One of the principle treatments for ADHD children are psychostimulants. Paradoxically, they have a calming effect and help to reduce hyperactivity and impulsivity, which in turn brings about an improvement in a child’s ability to focus, learn and work. Physical coordination is also greatly improved.
Some of the commonly used medications include Ritalin, Focalin, Adderall, Dextrostat and Vyvanse. Since medications may have side effects, dosage has to be carefully monitored by a physician.
There are a variety of psychotherapeutic techniques used to treat ADHD which help the individual manage their emotions and modify their behaviors. The best psychotherapeutic treatments for children with ADHD include:
Talk Therapy - This type of therapy provides an outlet for the child to express his/her emotions in a supportive environment. It not only helps the child cope with his/her hyperactivity but also reduces impulsivity and problem behaviors.
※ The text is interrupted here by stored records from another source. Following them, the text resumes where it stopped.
import Mathlib
import Summits.NavierStokesRegularity.NavierStokesRegularity.Theorems.TaoLadderRungTwoFlatBehindAprioriSharp
import HarnessLib

/-!
# NEAR FEED 57 — D12: the behind zone's interface amplitude `A₁` FED from the near zone's in-hop deviation energy, and the
  behind hop with `A₁`, `A₀` substituted (helper for the K_A♭ parent item stmt-NavierStokesRegularity-22987
  `FlatGapCertificatesV2`, child 2A `GradedAdiabaticWakeA` of route TaoLadderRungTwoFlat; cell harvest/h2-tao-ladder,
  theory-1 g45, memo numT57/NEAR-BEHIND-57 / LADDER §57)

PROVENANCE (p1 g23): theory-1 g45's image of record numT57/NearFeed57.lean sha16 6d3e104193a98415 (farm `lean check` rc 0 ·
0 sorry · 0 warnings · std axioms), landed with declarations BYTE-IDENTICAL (companion of p1's `…NearBehindApriori`, which
closes the joint near/behind loop by continuous induction; this file is the substitution form without the loop). The image's
module docstring follows verbatim.

# Cell Lean (theory-1 g45, numT57): D12 — the behind hop's interface amplitudes FED from the near zone's in-hop energy level
  and the template (typed cross-zone input; helper shapes for the K_A♭ parent item stmt-NavierStokesRegularity-22987
  `FlatGapCertificatesV2`, child 2A `GradedAdiabaticWakeA` of route TaoLadderRungTwoFlat; cell harvest/h2-tao-ladder)

p1 g23's `R54.behindEnergyClause_hop_of_schedule_sharp` (tree, `…BehindAprioriSharp`, referee c88 A-98 applied) closes the behind
hop modulo the interface amplitudes `hA₁ : |S 1 (−K) t| ≤ A₁` (a shell inside the landing block; referee W-25: a CROSS-ZONE input)
and `hA₀ : |S 0 (1−K) t| ≤ A₀` (the core's bottom carrier). Feeding `A₁` from the behind clause itself (`A₁ = √(2V̄)e^{θ′/2}`) is
infeasible at every `ε₀` (cell memo NEAR-BEHIND-57 §2, desk floats UNSEALED); the near zone's in-hop DEVIATION energy on `[1−D, −K]`
has weight `e^{−θ_V σt} ≥ e^{−θ_V}` at its top shell `−K`, so it bounds the deviation there by `√(2b₁)e^{θ_V/2}`, and the template
supplies the rest. This file types that feed and substitutes it:

* `abs_top_le_of_nearEnergy_le` — `|S 1 (−K) t| ≤ M₁ + √(2b₁)·e^{θ_V/2}` from the near in-hop energy level `b₁` and `|W 1 (−K) t| ≤ M₁`;
* `abs_le_of_abs_sub_le` — template + deviation (for the core's bottom carrier: `A₀ := M₀ + r̄`);
* `behindEnergyClause_hop_of_schedule_fed` — p1's sharp behind hop with `A₁ := M₁ + √(2b₁)e^{θ_V/2}`, `A₀ := M₀ + r̄` SUBSTITUTED:
  the behind hop's cross-zone consumption is NAMED — `b₁` (near, in-hop energy level), `r̄` (core, in-hop bottom deviation),
  `M₁`, `M₀` (template statics) — and nothing is assumed about the behind zone's own top shell.

HONEST FRAMING: inequalities about MODEL-lattice certificate flows (graded mirror table on `S♭`, `m = 2`); the near/core in-hop
levels and the scalar schedule inequalities are HYPOTHESES; nothing certified; no item closed; nothing about the Navier–Stokes
equations. Cell file (theory desk); p1 may land it or re-cut it.
-/

noncomputable section

-- the sub-problem namespace repeats the summit name by design (D-0017)
set_option linter.dupNamespace false

namespace Summit.NavierStokesRegularity.NavierStokesRegularity.Theorems.HopTube.R54

open Set Finset Literature.Analysis.FluidPDE Literature.Analysis.FluidPDE.TaoCascade MirrorPulse

/-- **Top interface amplitude from the near zone's in-hop deviation energy (D12).** If the near zone's co-moving deviation
energy on `[1−D, −K]` (edge `−K + σt`, `σt ≤ 1`) is `≤ b₁` at time `t` and the template satisfies `|W 1 (−K) t| ≤ M₁`, then
`|S 1 (−K) t| ≤ M₁ + √(2b₁)·e^{θ_V/2}`. [cite: Tao2016AveragedNS, §4 (4.3) (energy ⇒ amplitude); route TaoLadderRungTwoFlat, D12 / L-57b (cell LADDER §57)] -/
theorem abs_top_le_of_nearEnergy_le {θV σ b₁ M₁ : ℝ} {D K : ℕ} {S W : Fin 2 → ℤ → ℝ → ℝ} {t : ℝ}
    (hθ : 0 ≤ θV) (hσt1 : σ * t ≤ 1) (hDK : K + 1 ≤ D)
    (hV : coMovingEnergyOn (Finset.Icc (1 - (D : ℤ)) (-(K : ℤ))) θV (-(K : ℝ) + σ * t) (S - W) t ≤ b₁)
    (hM : |W 1 (-(K : ℤ)) t| ≤ M₁) :
    |S 1 (-(K : ℤ)) t| ≤ M₁ + Real.sqrt (2 * b₁) * Real.exp (θV / 2) := by
  have hmem : (-(K : ℤ)) ∈ Finset.Icc (1 - (D : ℤ)) (-(K : ℤ)) := by
    have : ((K + 1 : ℕ) : ℤ) ≤ (D : ℤ) := by exact_mod_cast hDK
    push_cast at this
    exact Finset.mem_Icc.mpr ⟨by omega, le_rfl⟩
  have h1 := abs_le_of_blockEnergy_le hV 1 hmem
  have hK : (((-(K : ℤ)) : ℤ) : ℝ) = -(K : ℝ) := by push_cast; ring
  rw [hK] at h1
  have hexp : Real.exp (θV * ((-(K : ℝ) + σ * t) - (-(K : ℝ))) / 2) ≤ Real.exp (θV / 2) := by
    rw [Real.exp_le_exp]
    have : θV * ((-(K : ℝ) + σ * t) - (-(K : ℝ))) = θV * (σ * t) := by ring
    rw [this]
    nlinarith [mul_le_mul_of_nonneg_left hσt1 hθ]
  have hs0 : 0 ≤ Real.sqrt (2 * b₁) := Real.sqrt_nonneg _
  have hdev : |(S - W) 1 (-(K : ℤ)) t| ≤ Real.sqrt (2 * b₁) * Real.exp (θV / 2) :=
    h1.trans (mul_le_mul_of_nonneg_left hexp hs0)
  have hsub : (S - W) 1 (-(K : ℤ)) t = S 1 (-(K : ℤ)) t - W 1 (-(K : ℤ)) t := by simp [Pi.sub_apply]
  rw [hsub] at hdev
  have htri : |S 1 (-(K : ℤ)) t| - |W 1 (-(K : ℤ)) t| ≤ |S 1 (-(K : ℤ)) t - W 1 (-(K : ℤ)) t| :=
    abs_sub_abs_le_abs_sub _ _
  linarith

/-- **Amplitude from template + deviation** (the core's bottom carrier `a_{1−K}` during the hop: template bound `M₀` plus the
core's in-hop bottom deviation `r̄`). [folklore (triangle inequality); route TaoLadderRungTwoFlat, D12 (cell LADDER §57)] -/
theorem abs_le_of_abs_sub_le {S W : Fin 2 → ℤ → ℝ → ℝ} {i : Fin 2} {k : ℤ} {t M r : ℝ}
    (hM : |W i k t| ≤ M) (hr : |(S - W) i k t| ≤ r) : |S i k t| ≤ M + r := by
  have hsub : (S - W) i k t = S i k t - W i k t := by simp [Pi.sub_apply]
  rw [hsub] at hr
  have htri : |S i k t| - |W i k t| ≤ |S i k t - W i k t| := abs_sub_abs_le_abs_sub _ _
  linarith

section Fed

variable {ε ε₀ τ κ₂ : ℝ} {S₀ F₀ B₀ : Fin 2 → ℤ → ℝ} {S F : Fin 2 → ℤ → ℝ → ℝ}

/-- **THE BEHIND HOP WITH THE CROSS-ZONE FEED TYPED (D12 on p1's sharp closing level).** The interface amplitudes of
`behindEnergyClause_hop_of_schedule_sharp` are SUBSTITUTED: `A₁ := M₁ + √(2b₁)e^{θ_V/2}` from the near zone's in-hop deviation
energy level `b₁` on `[1−D, −K]` and the template bound `M₁` at `(1, −K)`; `A₀ := M₀ + r̄` from the template bound `M₀` at
`(0, 1−K)` and the core's in-hop bottom deviation `r̄`. [cite: Tao2016AveragedNS, §4 (4.1), (4.3), (4.5), (4.8), §6.3–6.4 (statement shape); route TaoLadderRungTwoFlat, `HopTube.TubeStepBehind` under R54-1, D12 / L-57b (cell LADDER §57)] -/
theorem behindEnergyClause_hop_of_schedule_fed
    (hS : PseudoFlowOnShift shiftSetFlat τ ε₀ (mirrorTable ε ε) 0 κ₂ S₀ F₀ B₀ S F)
    (hε : 0 ≤ ε) (hε₀ : 0 < ε₀) {K D : ℕ} {θ' θV σ τ₁ a Aeff b₁ M₁ M₀ rbar μ Wn aK rk Vbar W' : ℝ}
    {z : Fin 2 → ℤ → ℝ} {W : Fin 2 → ℤ → ℝ → ℝ}
    (hθ : 0 < θ') (hθ5 : θ' ≤ 5 * Real.log (1 + ε₀)) (hθV : 0 ≤ θV) (hDK : K + 1 ≤ D) (hAeff : 0 < Aeff)
    (hτ₁ : 0 < τ₁) (hτ₁τ : τ₁ ≤ τ) (hστ : σ * τ₁ = 1) (ha : 0 < a)
    (hWc : BehindEnergyClause K θ' Wn z) (hWn : 0 ≤ Wn) (haK : ∀ i, |z i (-(K : ℤ))| ≤ aK)
    (hkick : ∀ (i : Fin 2) (k : ℤ), k ≤ -(K : ℤ) → |S₀ i k - z i k| ≤ rk) (hrk : 0 ≤ rk)
    -- the cross-zone feed (D12): near in-hop energy level, template bounds, core in-hop bottom deviation
    (hb₁ : ∀ t ∈ Ioo 0 τ₁,
      coMovingEnergyOn (Finset.Icc (1 - (D : ℤ)) (-(K : ℤ))) θV (-(K : ℝ) + σ * t) (S - W) t ≤ b₁)
    (hM₁ : ∀ t ∈ Ioo 0 τ₁, |W 1 (-(K : ℤ)) t| ≤ M₁)
    (hM₀ : ∀ t ∈ Icc 0 τ₁, |W 0 (-(K : ℤ) + 1) t| ≤ M₀)
    (hr : ∀ t ∈ Icc 0 τ₁, |(S - W) 0 (-(K : ℤ) + 1) t| ≤ rbar)
    -- the rate and the three scalar inequalities, with the fed amplitudes substituted
    (hA₀le : M₀ + rbar ≤ Aeff) (hμ : 0 < μ) (hμle : μ ≤ σ * θ' - 2 * (1 + ε) * Aeff * Real.sinh (θ' / 2))
    (hlevel : (Real.sqrt (Wn + aK ^ 2) + rk / Real.sqrt (1 - Real.exp (-θ'))) ^ 2
        + (M₁ + Real.sqrt (2 * b₁) * Real.exp (θV / 2)) * (M₀ + rbar)
          * ((M₁ + Real.sqrt (2 * b₁) * Real.exp (θV / 2)) + ε * (M₀ + rbar)) * τ₁ < Vbar)
    (hclose : Real.sqrt (2 * Vbar) * Real.exp (θ' / 2) ≤ Aeff)
    (hbudget : Real.exp (-μ * τ₁) * (Real.sqrt (Wn + aK ^ 2) + rk / Real.sqrt (1 - Real.exp (-θ'))) ^ 2
        + (M₁ + Real.sqrt (2 * b₁) * Real.exp (θV / 2)) * (M₀ + rbar)
          * ((M₁ + Real.sqrt (2 * b₁) * Real.exp (θV / 2)) + ε * (M₀ + rbar)) * (1 - Real.exp (-μ * τ₁)) / μ
          ≤ a ^ 2 * W') :
    BehindEnergyClause K θ' W' (recentre S τ₁ a) := by
  have hσ : 0 < σ := pos_of_mul_pos_left (by rw [hστ]; exact one_pos) hτ₁.le
  have hA₁ : ∀ t ∈ Ioo 0 τ₁, |S 1 (-(K : ℤ)) t| ≤ M₁ + Real.sqrt (2 * b₁) * Real.exp (θV / 2) := by
    intro t ht
    have hσt1 : σ * t ≤ 1 := by nlinarith [ht.2.le, hσ.le]
    exact abs_top_le_of_nearEnergy_le hθV hσt1 hDK (hb₁ t ht) (hM₁ t ht)
  have hA₀ : ∀ t ∈ Icc 0 τ₁, |S 0 (-(K : ℤ) + 1) t| ≤ M₀ + rbar := fun t ht =>
    abs_le_of_abs_sub_le (hM₀ t ht) (hr t ht)
  exact behindEnergyClause_hop_of_schedule_sharp hS hε hε₀ hθ hθ5 hAeff hτ₁ hτ₁τ hστ ha hWc hWn haK hkick hrk hA₁ hA₀
    hA₀le hμ hμle hlevel hclose hbudget

end Fed

end Summit.NavierStokesRegularity.NavierStokesRegularity.Theorems.HopTube.R54

end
Your child’s psychiatrist may also want you to be a part of the therapy sessions.
Behavior Modification Therapy - The aim of this therapy is to change or modify the problem behaviors and replace them with desired behaviors. Limits and consequences are set on problem behaviors to reduce their occurrence and desired behaviors are reinforced with rewards and praises so that they occur more often. The child is also taught to monitor his or her own behavior. Behavioral therapy may take some time to show significant results, however, over the course of a few weeks, you will notice a decrease in the impulsive and hyperactive behavior of your child.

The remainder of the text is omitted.